E in un pomeriggio Riccardo si recò al cinema Bios, dove lo stesso film era proiettato sfasato in due sale attigue in modo che, terminata in una sala, la pellicola immediatamente riproiettata nell’altra. Iniziò lo spettacolo quando il tedesco si sedette accanto e toccò il braccio del babbo con la mano per rivolgergli la parola, ma questi scattò in piedi indispettito, trattenendosi dal prenderlo a cazzotti. Riccardo s’alzò in piedi di scatto, volendo evitare un avvicinamento sgradito a cui non era interessato, ma l’altro, prontamente, lo esortò con accento tedesco a non andarsene: «No, signore, rimanga, la prego; non mi fraintenda… Mi scusi perché mi sono seduto qui accanto, ma è da giorni che vorrei avvicinarla e solo oggi ho trovato il coraggio di farlo. Ho bisogno di parlarle su cose molto importanti.» Il Professore aveva uno sguardo schietto e Riccardo assecondò quell’inconsueto modo di fare conoscenza. «Se è un tipo balzano gli mollerò un cazzotto in faccia», pensò.

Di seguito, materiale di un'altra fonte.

/-- **`((s−1)/s)·H ∈ ℍ²`** for the Fourier partner `H(s) = Q(1−s)/Γ_ℝ(s)` (same lemma at the reflected roots
`1 − zᵢ`, which lie in the open strip as well). [cite: Burnol2004b, Prop. 6.5 proof and Prop. 4.2 proof (arXiv:math/0203120v7 pp. 8, 16; TeX l.695–698, 1322–1328)] -/
theorem exists_isHardyRight_H (hQ : Differentiable ℂ Q)
    (hQeq : ∀ s, 2 * riemannXi s = (s - z₁) * (s - z₂) * (s - z₃) ^ l * Q s)
    (h₁ : 0 < z₁.re ∧ z₁.re < 1) (h₂ : 0 < z₂.re ∧ z₂.re < 1) (h₃ : 0 < z₃.re ∧ z₃.re < 1)
    (hl : 1 ≤ l) :
    ∃ F : ℂ → ℂ, IsHardyRight F ∧ ∀ s : ℂ, 1 / 2 < s.re → s ≠ 1 →
      F s = ((1 : ℝ) : ℂ) ^ s * ((s - 1) / s) * (Q (1 - s) * (Gammaℝ s)⁻¹) := by
  obtain ⟨F, hF, hFeq⟩ := BurnolZetaHardy.exists_isHardyRight_zeta_div
  have hHd : Differentiable ℂ (fun s ↦ Q (1 - s) * (Gammaℝ s)⁻¹) :=
    (hQ.comp ((differentiable_const _).sub differentiable_id)).mul differentiable_Gammaℝ_inv
  have hHd' : Differentiable ℂ (fun s ↦ (-1) ^ l * (Q (1 - s) * (Gammaℝ s)⁻¹)) := hHd.const_mul _
  have h₁' : 0 < (1 - z₁).re ∧ (1 - z₁).re < 1 := by
    simp only [Complex.sub_re, Complex.one_re]; constructor <;> linarith [h₁.1, h₁.2]
  have h₂' : 0 < (1 - z₂).re ∧ (1 - z₂).re < 1 := by
    simp only [Complex.sub_re, Complex.one_re]; constructor <;> linarith [h₂.1, h₂.2]
  have h₃' : 0 < (1 - z₃).re ∧ (1 - z₃).re < 1 := by
    simp only [Complex.sub_re, Complex.one_re]; constructor <;> linarith [h₃.1, h₃.2]
  -- `G₂ = (−1)^l ((s−1)/s) H` is in `ℍ²` by the rational-multiple lemma at the reflected roots
  have hG₂ : IsHardyRight (fun s ↦ (s - 1) / s * ((-1) ^ l * (Q (1 - s) * (Gammaℝ s)⁻¹))) := by
    refine isHardyRight_of_rational hF hFeq (differentiableOn_normalised hHd' fun s hs h ↦ by
        rw [h] at hs; norm_num at hs)
      ((differentiableOn_normalised hHd' fun s hs h ↦ by
        rw [h] at hs; norm_num at hs).continuousOn)
      (by simp) h₁' h₂' h₃' hl fun s hs hs1 hz₁ hz₂ hz₃ ↦ ?_
    have hs0 : s ≠ 0 := fun h ↦ by rw [h, Complex.zero_re] at hs; norm_num at hs
    have hΓ : Gammaℝ s ≠ 0 := Gammaℝ_ne_zero_of_re_pos (by linarith)
    show (s - 1) / s * ((-1) ^ l * (Q (1 - s) * (Gammaℝ s)⁻¹)) = _
    rw [H_eq (H := fun s ↦ Q (1 - s) * (Gammaℝ s)⁻¹) hQeq (fun _ ↦ rfl) hs0 hs1 hΓ hz₁ hz₂ hz₃]
    have hP : (s - (1 - z₁)) * (s - (1 - z₂)) * (s - (1 - z₃)) ^ l ≠ 0 :=
      mul_ne_zero (mul_ne_zero (sub_ne_zero.2 hz₁) (sub_ne_zero.2 hz₂))
        (pow_ne_zero _ (sub_ne_zero.2 hz₃))
    field_simp
  refine ⟨fun s ↦ (s - 1) / s * (Q (1 - s) * (Gammaℝ s)⁻¹), ?_, fun s hs hs1 ↦ by
    push_cast; rw [one_cpow, one_mul]⟩
  refine (hG₂.const_mul ((-1) ^ l)).congr fun s _ ↦ ?_
  show (s - 1) / s * (Q (1 - s) * (Gammaℝ s)⁻¹) =
    (-1) ^ l * ((s - 1) / s * ((-1) ^ l * (Q (1 - s) * (Gammaℝ s)⁻¹)))
  have hm : ((-1 : ℂ)) ^ l * (-1) ^ l = 1 := by rw [← mul_pow]; norm_num
  linear_combination (-(((s - 1) / s * (Q (1 - s) * (Gammaℝ s)⁻¹)))) * hm

/-- **The vectors `w` of `K_1` with `ŵ = W = Q/Γ_ℝ`** ("easily seen to be the right Mellin transforms of
elements from the Sonine space `K_1`"): by the repaired Prop. 4.1 (ii) (`Burnol2004b_prop4_1R_ii`, the
Paley–Wiener door) from the two `ℍ²`-memberships and the functional equation, then `K_1`-membership from the
absence of a pole at `s = 1` (`BurnolSonineHardy.mem_sonineK_of_continuousAt`).
[cite: Burnol2004b, Prop. 6.5 proof (arXiv:math/0203120v7 p. 16, TeX l.1322–1328)] -/
theorem exists_mem_sonineK (hQ : Differentiable ℂ Q)
    (hQeq : ∀ s, 2 * riemannXi s = (s - z₁) * (s - z₂) * (s - z₃) ^ l * Q s)
    (h₁ : 0 < z₁.re ∧ z₁.re < 1) (h₂ : 0 < z₂.re ∧ z₂.re < 1) (h₃ : 0 < z₃.re ∧ z₃.re < 1)
    (hl : 1 ≤ l) :
    ∃ w ∈ sonineK 1, Set.EqOn (rightMellinExt w) (fun s ↦ Q s * (Gammaℝ s)⁻¹) {s | s ≠ 1} := by
  set W : ℂ → ℂ := fun s ↦ Q s * (Gammaℝ s)⁻¹ with hWdef
  set H : ℂ → ℂ := fun s ↦ Q (1 - s) * (Gammaℝ s)⁻¹ with hHdef
  have hWd : Differentiable ℂ W := differentiable_of_eq_mul_Gammaℝ_inv hQ (W := W) fun _ ↦ rfl
  have hHd : Differentiable ℂ H := differentiable_of_eq_comp_mul_Gammaℝ_inv hQ (H := H) fun _ ↦ rfl
  have hFE := Gammaℝ_mul_H_eq (Q := Q) (W := W) (H := H) (fun _ ↦ rfl) (fun _ ↦ rfl)
  obtain ⟨f, hfL, hfeq⟩ := Burnol2004b_prop4_1R_ii 1 one_pos W H hWd.differentiableOn
    hHd.differentiableOn hFE (exists_isHardyRight_W hQ hQeq h₁ h₂ h₃ hl)
    (exists_isHardyRight_H hQ hQeq h₁ h₂ h₃ hl)
  -- the continuation `rightMellinExt f` IS `W` off `s = 1`
  have hcont := hasRightMellinContinuation_rightMellinExt_of_mem_sonineL one_pos hfL
  have hW' : HasRightMellinContinuation f W := ⟨hWd.differentiableOn, fun s hs hs' ↦ (hfeq s hs hs').symm⟩
  have hext : Set.EqOn (rightMellinExt f) W {s | s ≠ 1} := hcont.eqOn hW'
  refine ⟨f, ?_, hext⟩
  -- `K_1`-membership: no pole at `1` on either side
  refine BurnolSonineHardy.mem_sonineK_of_continuousAt one_pos hfL (G := W) hWd.continuous.continuousAt
    (fun s hs hs' ↦ (hfeq s hs hs').symm) (H := H) hHd.continuous.continuousAt fun s hs hs' ↦ ?_
  -- the Fourier side on the strip through the functional equation
  have hFf := fourier_mem_sonineL hfL
  have hcF := hasRightMellinContinuation_rightMellinExt_of_mem_sonineL one_pos hFf
  have hs0 : ∀ n : ℕ, s ≠ -2 * (n : ℂ) := fun n h ↦ by
    have := congrArg Complex.re h; simp at this; linarith
  have hs1 : ∀ n : ℕ, s ≠ 1 + 2 * (n : ℂ) := fun n h ↦ by
    have := congrArg Complex.re h; simp at this; linarith
  have hΓ : Gammaℝ s ≠ 0 := Gammaℝ_ne_zero_of_re_pos (by linarith)
  have hΓ' : Gammaℝ (1 - s) ≠ 0 := Gammaℝ_ne_zero_of_re_pos (by simp; linarith)
  have hne : (1 - s) ∈ {s : ℂ | s ≠ 1} := by
    simp only [Set.mem_setOf_eq, ne_eq, sub_eq_self]
    intro h; rw [h, Complex.zero_re] at hs; norm_num at hs
  have hfe := SonineLContinuation.rightMellinExt_functionalEquation_of_mem_sonineL one_pos hfL s hs0 hs1
  rw [hext hne] at hfe
  rw [← hcF.2 s hs hs']
  have : rightMellinExt (𝓕 f : Lp ℂ 2 (volume : Measure ℝ)) s =
      (Gammaℝ s)⁻¹ * (Gammaℝ (1 - s) * W (1 - s)) := by
    rw [← hfe]; field_simp
  rw [this, hHdef, hWdef]
  simp only
  field_simp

Uscirono dal cinema senza terminare la proiezione. Così raggiunsero il Mercato di Mezzo ed entrarono nell’Osteria del Sole, così cadente da apparire affollata di fantasmi. Il Professore parlava affabilmente con un marcato accento tedesco e locuzioni ricercate. Era nato a Berlino dove aveva studiato greco, latino ed ebraico. Viaggiò per l’Italia e, innamoratosi di Bologna, poco prima della dichiarazione di guerra del Kaiser Guglielmo allo Zar Nicola, prese in affitto una casa davanti all’Abbazia di Santo Stefano, la Sancta Jerusalem, per godere dall’altana la spiritualità che essa emanava. Viveva con piccoli frutti provenienti dalla vendita della casa berlinese, dava lezioni di tedesco e lettere antiche a liceali e universitari, faceva traduzioni e scriveva articoli per alcuni periodici della sua terra.